===== Provided data

/-- A `Λ`-module each of whose elements is killed by some power of `p` has `ℚ_p ⊗_{ℤ_p} (·) = 0`, hence `λ = 0`
(`λ = dim_{ℚ_p}(ℚ_p ⊗_{ℤ_p} ·)`; no finiteness needed). [cite: Washington1997, §13.2] -/
theorem lambdaInvariant_eq_zero_of_forall_exists_C_pow_smul_eq_zero {K : Type*} [AddCommGroup K]
    [Module (IwasawaAlgebra p) K]
    (hK : ∀ x : K, ∃ k : ℕ, (PowerSeries.C ((p : ℤ_[p]) ^ k) : IwasawaAlgebra p) • x = 0) :
    lambdaInvariant p K = 0 := by
  letI iK : Module ℤ_[p] K := Module.compHom K (algebraMap ℤ_[p] (IwasawaAlgebra p))
  have hunit : IsUnit (algebraMap ℤ_[p] ℚ_[p] (p : ℤ_[p])) := by
    rw [isUnit_iff_ne_zero, map_natCast]
    exact_mod_cast (Fact.out : p.Prime).ne_zero
  haveI : Subsingleton (ℚ_[p] ⊗[ℤ_[p]] K) := by
    refine ⟨fun x y ↦ ?_⟩
    have hz : ∀ z : ℚ_[p] ⊗[ℤ_[p]] K, z = 0 := by
      intro z
      induction z using TensorProduct.induction_on with
      | zero => rfl
      | tmul a k =>
        obtain ⟨n, hn⟩ := hK k
        refine Module.tmul_eq_zero_of_pow_smul_eq_zero ℚ_[p] hunit (n := n) ?_ a
        change (algebraMap ℤ_[p] (IwasawaAlgebra p) ((p : ℤ_[p]) ^ n)) • k = 0
        rw [← PowerSeries.C_eq_algebraMap]
        exact hn
      | add x y hx hy => rw [hx, hy, add_zero]
    rw [hz x, hz y]
  change Module.finrank ℚ_[p] (ℚ_[p] ⊗[ℤ_[p]] K) = 0
  exact Module.finrank_zero_of_subsingleton

/-- `Λ ⧸ I` is a torsion `Λ`-module as soon as the ideal `I` contains a non-zero element (`Λ` is a domain). [folklore] -/
theorem isTorsion_quotient_of_ne_zero_mem {I : Ideal (IwasawaAlgebra p)} {a : IwasawaAlgebra p} (ha : a ≠ 0)
    (haI : a ∈ I) : Module.IsTorsion (IwasawaAlgebra p) (IwasawaAlgebra p ⧸ I) := by
  intro x
  refine ⟨⟨a, mem_nonZeroDivisors_of_ne_zero ha⟩, ?_⟩
  obtain ⟨y, rfl⟩ := Submodule.mkQ_surjective I x
  rw [Submonoid.smul_def, Submodule.mkQ_apply, ← Submodule.Quotient.mk_smul, Submodule.Quotient.mk_eq_zero,
    smul_eq_mul]
  exact I.mul_mem_right _ haI

end Algebra

/-! ## §2 The `F⁻`-summand of a pinned datum -/

namespace PinnedKatoGreenbergDatum

variable {W : WeierstrassCurve ℚ} [W.IsElliptic] [ContinuousSMul ℤ_[2] (W.tateModule 2)]
  {A : WeierstrassCurve ℚ} [A.IsElliptic] [ContinuousSMul ℤ_[2] (A.tateModule 2)]
  {κ : ZpExtension ℚ 2} {γ : absoluteGaloisGroup ℚ}
  {I_W : IwasawaH1Data W 2 κ γ} {I_A : IwasawaH1Data A 2 κ γ}
  {v : HeightOneSpectrum (𝓞 ℚ)} {γᵥ : absoluteGaloisGroup (v.adicCompletion ℚ)}
  {J : LocalIwasawaH1Data κ v ((tateRep W 2).toLocal v) γᵥ}
  {J' : LocalIwasawaH1Data κ v (tateLocalOrdinaryRep W 2 v) γᵥ}
  {J_A : LocalIwasawaH1Data κ v ((tateRep A 2).toLocal v) γᵥ}
  {uA : ((tateRep A 2).toLocal v).toTopRep ⟶ ((tateRep W 2).toLocal v).toTopRep}
  {hsurj : Function.Surjective
    (κ.toContinuousMonoidHom.comp (resGalOfEmb (closureEmb (K := ℚ) (v.adicCompletion ℚ))))}
  {hγ : κ.IsTopGenerator γ}
  {hγᵥ : κ.IsTopGenerator (resGalOfEmb (closureEmb (K := ℚ) (v.adicCompletion ℚ)) γᵥ)}
  {K : Type} [Field K] [NumberField K] {κK : ZpExtension K 2} {γK : absoluteGaloisGroup K}
  {w : HeightOneSpectrum (𝓞 K)}
  {DGr : (W.baseChange K).GreenbergStrictSelmerDualData κK γK (AcSelmer.bdpData (MK W K) 2 w)}
  {Dfi : (W.baseChange K).GreenbergStrictSelmerDualData κK γK (fineData W K)}
  {L₀ L₀' : IwasawaAlgebra 2} {b b' : ℕ}
  (P : PinnedKatoGreenbergDatum I_W I_A J J' J_A uA hsurj hγ hγᵥ DGr Dfi L₀ L₀' b b')

/-- The two reciprocity values of the datum, as generators: `a_E = u_E · 2^{n_E} · L₀`. [cite: Kato2004Asterisque, Thm 16.6 (2)] -/
def recValueW : IwasawaAlgebra 2 := (P.unitW : IwasawaAlgebra 2) * PowerSeries.C ((2 : ℤ_[2]) ^ P.nW) * L₀

/-- The two reciprocity values of the datum, as generators: `a_A = u_A · 2^{n_A} · L₀'`. [cite: Kato2004Asterisque, Thm 16.6 (2)] -/
def recValueA : IwasawaAlgebra 2 := (P.unitA : IwasawaAlgebra 2) * PowerSeries.C ((2 : ℤ_[2]) ^ P.nA) * L₀'

/-- The ideal of `Λ` generated by the two reciprocity values. [cite: Kato2004Asterisque, Thm 16.6 (2)] -/
def recIdeal : Ideal (IwasawaAlgebra 2) := Ideal.span {P.recValueW} ⊔ Ideal.span {P.recValueA}

/-- The localised zeta span read modulo `H_f`: `S̄ = S.map (Hl → Hl⧸H_f)`. [cite: Kato2004Asterisque, §17.13 (17.13.1)] -/
def zetaSpanBar : Submodule (IwasawaAlgebra 2) (J.H ⧸ localOrdinaryPart J' J) :=
  P.zetaSpan.map (localOrdinaryPart J' J).mkQ

/-- `Col⁻(S̄)` is the ideal generated by the two reciprocity values (`map_span` + the fields `recW`, `recA`).
[cite: Kato2004Asterisque, Thm 16.6 (2)] -/
theorem map_colMinus_zetaSpanBar : P.zetaSpanBar.map P.colMinus = P.recIdeal := by
  rw [zetaSpanBar, zetaSpan, Submodule.map_sup, Submodule.map_sup, ← Submodule.map_comp, ← Submodule.map_comp,
    ← Submodule.map_comp, ← Submodule.map_comp, Submodule.map_span, Submodule.map_span, Set.image_singleton,
    Set.image_singleton, recIdeal, recValueW, recValueA]
  have hW : ((P.colMinus ∘ₗ (localOrdinaryPart J' J).mkQ) ∘ₗ I_W.loc J hsurj hγ hγᵥ) P.zW =
      (P.unitW : IwasawaAlgebra 2) * PowerSeries.C ((2 : ℤ_[2]) ^ P.nW) * L₀ := by
    simp only [LinearMap.coe_comp, Function.comp_apply]
    exact P.recW
  have hA : ((P.colMinus ∘ₗ (localOrdinaryPart J' J).mkQ) ∘ₗ (J_A.map uA J ∘ₗ I_A.loc J_A hsurj hγ hγᵥ)) P.zA =
      (P.unitA : IwasawaAlgebra 2) * PowerSeries.C ((2 : ℤ_[2]) ^ P.nA) * L₀' := by
    simp only [LinearMap.coe_comp, Function.comp_apply]
    exact P.recA
  rw [hW, hA]

/-- The reciprocity value `a_E` is non-zero when `L₀ ≠ 0`. [folklore] -/
theorem recValueW_ne_zero (hL₀ : L₀ ≠ 0) : P.recValueW ≠ 0 := by
  rw [recValueW]
  refine mul_ne_zero (mul_ne_zero P.unitW.ne_zero ?_) hL₀
  exact Summit.BirchSwinnertonDyer.Rank1Residual.X1.MuLambda.C_pow_ne_zero P.nW

/-- `Λ ⧸ (a_E, a_A)` is `Λ`-torsion (`a_E ≠ 0`). [folklore] -/
theorem isTorsion_quotient_recIdeal (hL₀ : L₀ ≠ 0) :
    Module.IsTorsion (IwasawaAlgebra 2) (IwasawaAlgebra 2 ⧸ P.recIdeal) :=
  isTorsion_quotient_of_ne_zero_mem (P.recValueW_ne_zero hL₀)
    (Submodule.mem_sup_left (Ideal.mem_span_singleton_self _))

/-- The comparison map `φ : (Hl⧸H_f)⧸S̄ → Λ⧸(a_E, a_A)` induced by `Col⁻`. [cite: Kato2004Asterisque, Prop 17.11 (shape)] -/
def colMinusBar : ((J.H ⧸ localOrdinaryPart J' J) ⧸ P.zetaSpanBar) →ₗ[IwasawaAlgebra 2]
    (IwasawaAlgebra 2 ⧸ P.recIdeal) :=
  P.zetaSpanBar.mapQ P.recIdeal P.colMinus (by rw [← P.map_colMinus_zetaSpanBar]; exact Submodule.le_comap_map _ _)

/-- Every element of `ker φ` is killed by a power of `2` (the kernel of `Col⁻` is). [cite: Kato2004Asterisque, Prop 17.11 (shape)] -/
theorem exists_C_pow_smul_eq_zero_of_mem_ker (x : LinearMap.ker P.colMinusBar) :
    ∃ k : ℕ, (PowerSeries.C ((2 : ℤ_[2]) ^ k) : IwasawaAlgebra 2) • x = 0 := by
  obtain ⟨x, hx⟩ := x
  obtain ⟨q, rfl⟩ := Submodule.mkQ_surjective _ x
  rw [LinearMap.mem_ker, Submodule.mkQ_apply, colMinusBar, Submodule.mapQ_apply, Submodule.Quotient.mk_eq_zero,
    ← map_colMinus_zetaSpanBar, Submodule.mem_map] at hx
  obtain ⟨s, hs, hsq⟩ := hx
  obtain ⟨k, hk⟩ := P.colMinus_ker (q - s) (by rw [map_sub, hsq, sub_self])
  refine ⟨k, Subtype.ext ?_⟩
  change (PowerSeries.C ((2 : ℤ_[2]) ^ k) : IwasawaAlgebra 2) • (Submodule.mkQ _ q) = 0
  have hqs : (PowerSeries.C ((2 : ℤ_[2]) ^ k) : IwasawaAlgebra 2) • q =
      (PowerSeries.C ((2 : ℤ_[2]) ^ k) : IwasawaAlgebra 2) • s := by
    rw [smul_sub, sub_eq_zero] at hk
    exact hk
  rw [← map_smul, hqs, map_smul, Submodule.mkQ_apply, (Submodule.Quotient.mk_eq_zero _).mpr hs, smul_zero]

/-- `λ(ker φ) = 0`. [cite: Washington1997, §13.2] -/
theorem lambdaInvariant_ker_colMinusBar : lambdaInvariant 2 (LinearMap.ker P.colMinusBar) = 0 :=
  lambdaInvariant_eq_zero_of_forall_exists_C_pow_smul_eq_zero P.exists_C_pow_smul_eq_zero_of_mem_ker

/-- The range of `φ` is the image of `range Col⁻` in `Λ⧸(a_E, a_A)`. [folklore] -/
theorem range_colMinusBar :
    LinearMap.range P.colMinusBar = (LinearMap.range P.colMinus).map P.recIdeal.mkQ := by
  have h : P.colMinusBar ∘ₗ P.zetaSpanBar.mkQ = P.recIdeal.mkQ ∘ₗ P.colMinus := Submodule.mapQ_mkQ _ _ _
  rw [← LinearMap.range_comp, ← h, LinearMap.range_comp, Submodule.range_mkQ, Submodule.map_top]

/-- The cokernel of `φ` is finite (a quotient of the finite cokernel of `Col⁻`). [cite: Kato2004Asterisque, Prop 17.11 (shape)] -/
theorem finite_coker_colMinusBar :
    Finite ((IwasawaAlgebra 2 ⧸ P.recIdeal) ⧸ LinearMap.range P.colMinusBar) := by
  haveI := P.colMinus_coker
  let g : (IwasawaAlgebra 2 ⧸ LinearMap.range P.colMinus) →ₗ[IwasawaAlgebra 2]
      ((IwasawaAlgebra 2 ⧸ P.recIdeal) ⧸ LinearMap.range P.colMinusBar) :=
    (LinearMap.range P.colMinus).mapQ _ P.recIdeal.mkQ
      (by rw [range_colMinusBar]; exact Submodule.le_comap_map _ _)
  refine Finite.of_surjective g fun y ↦ ?_
  obtain ⟨y, rfl⟩ := Submodule.mkQ_surjective _ y
  obtain ⟨z, rfl⟩ := Submodule.mkQ_surjective _ y
  exact ⟨Submodule.mkQ _ z, by rw [Submodule.mkQ_apply, Submodule.mapQ_apply]; rfl⟩

/-- **The `F⁻`-summand is read by the first reciprocity law**: for every pinned datum with `L₀ ≠ 0`,
`λ(Hl ⧸ (H_f ⊔ S)) = λ(Λ ⧸ (u_E·2^{n_E}·L₀, u_A·2^{n_A}·L₀'))`. [cite: Kato2004Asterisque, Thm 16.6 (2) and Prop 17.11 (shape; the fields recW/recA)]
[cite: Washington1997, §13.2] -/
theorem lambda_minusSide_eq (hL₀ : L₀ ≠ 0) :
    lambdaInvariant 2 (J.H ⧸ (localOrdinaryPart J' J ⊔ P.zetaSpan)) =
      lambdaInvariant 2 (IwasawaAlgebra 2 ⧸ P.recIdeal) := by
  haveI := P.finiteHl
  -- `(Hl⧸H_f)⧸S̄ ≅ Hl⧸(H_f ⊔ S)`, torsion as a quotient of `Hl⧸S`
  let e := Submodule.quotientQuotientEquivQuotientSup (localOrdinaryPart J' J) P.zetaSpan
  have htorS : Module.IsTorsion (IwasawaAlgebra 2) (J.H ⧸ P.zetaSpan) := P.isTorsion_quot
  have htor1 : Module.IsTorsion (IwasawaAlgebra 2) (J.H ⧸ (localOrdinaryPart J' J ⊔ P.zetaSpan)) :=
    TwoAdicPoitouTateTwoWays.isTorsion_of_surjective 2
      (P.zetaSpan.mapQ (localOrdinaryPart J' J ⊔ P.zetaSpan) LinearMap.id le_sup_right)
      (fun y ↦ by
        obtain ⟨y, rfl⟩ := Submodule.mkQ_surjective _ y
        exact ⟨Submodule.mkQ _ y, by rw [Submodule.mkQ_apply, Submodule.mapQ_apply]; rfl⟩) htorS
  have htor2 : Module.IsTorsion (IwasawaAlgebra 2) ((J.H ⧸ localOrdinaryPart J' J) ⧸ P.zetaSpanBar) :=
    TwoAdicPoitouTateTwoWays.isTorsion_of_injective 2 e.toLinearMap e.injective htor1
  rw [← lambdaInvariant_eq_of_linearEquiv e]
  change lambdaInvariant 2 ((J.H ⧸ localOrdinaryPart J' J) ⧸ P.zetaSpanBar) = _
  -- `λ((Hl⧸H_f)⧸S̄) = λ(ker φ) + λ(range φ)`
  have h1 := Summit.BirchSwinnertonDyer.Rank1Residual.X2.DualRestrictionInvariants.lambdaInvariant_eq_add_of_surjective 2
    (π := P.colMinusBar.rangeRestrict) htor2 (LinearMap.surjective_rangeRestrict _)
  rw [LinearMap.ker_rangeRestrict, lambdaInvariant_ker_colMinusBar, zero_add] at h1
  -- `λ(Λ⧸(a_E,a_A)) = λ(range φ) + λ(coker φ)`
  have h2 := Summit.BirchSwinnertonDyer.Rank1Residual.X2.DualRestrictionInvariants.lambdaInvariant_eq_add_of_surjective 2
    (π := (LinearMap.range P.colMinusBar).mkQ) (P.isTorsion_quotient_recIdeal hL₀) (Submodule.mkQ_surjective _)
  haveI := P.finite_coker_colMinusBar
  rw [lambdaInvariant_eq_of_linearEquiv (LinearEquiv.ofEq _ _ (Submodule.ker_mkQ _)),
    IwasawaTwoVariable.lambdaInvariant_eq_zero_of_finite 2
      (X := (IwasawaAlgebra 2 ⧸ P.recIdeal) ⧸ LinearMap.range P.colMinusBar), add_zero] at h2
  rw [h1, h2]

==========

* What to do
Give back, word for word, only the lines above from the line holding "refine Module.tmul_eq_zero_of_pow_smul_eq_zero ℚ_[p]" to the line holding "namespace PinnedKatoGreenbergDatum", both included.

* Exercise answer
        refine Module.tmul_eq_zero_of_pow_smul_eq_zero ℚ_[p] hunit (n := n) ?_ a
        change (algebraMap ℤ_[p] (IwasawaAlgebra p) ((p : ℤ_[p]) ^ n)) • k = 0
        rw [← PowerSeries.C_eq_algebraMap]
        exact hn
      | add x y hx hy => rw [hx, hy, add_zero]
    rw [hz x, hz y]
  change Module.finrank ℚ_[p] (ℚ_[p] ⊗[ℤ_[p]] K) = 0
  exact Module.finrank_zero_of_subsingleton

/-- `Λ ⧸ I` is a torsion `Λ`-module as soon as the ideal `I` contains a non-zero element (`Λ` is a domain). [folklore] -/
theorem isTorsion_quotient_of_ne_zero_mem {I : Ideal (IwasawaAlgebra p)} {a : IwasawaAlgebra p} (ha : a ≠ 0)
    (haI : a ∈ I) : Module.IsTorsion (IwasawaAlgebra p) (IwasawaAlgebra p ⧸ I) := by
  intro x
  refine ⟨⟨a, mem_nonZeroDivisors_of_ne_zero ha⟩, ?_⟩
  obtain ⟨y, rfl⟩ := Submodule.mkQ_surjective I x
  rw [Submonoid.smul_def, Submodule.mkQ_apply, ← Submodule.Quotient.mk_smul, Submodule.Quotient.mk_eq_zero,
    smul_eq_mul]
  exact I.mul_mem_right _ haI

end Algebra

/-! ## §2 The `F⁻`-summand of a pinned datum -/

namespace PinnedKatoGreenbergDatum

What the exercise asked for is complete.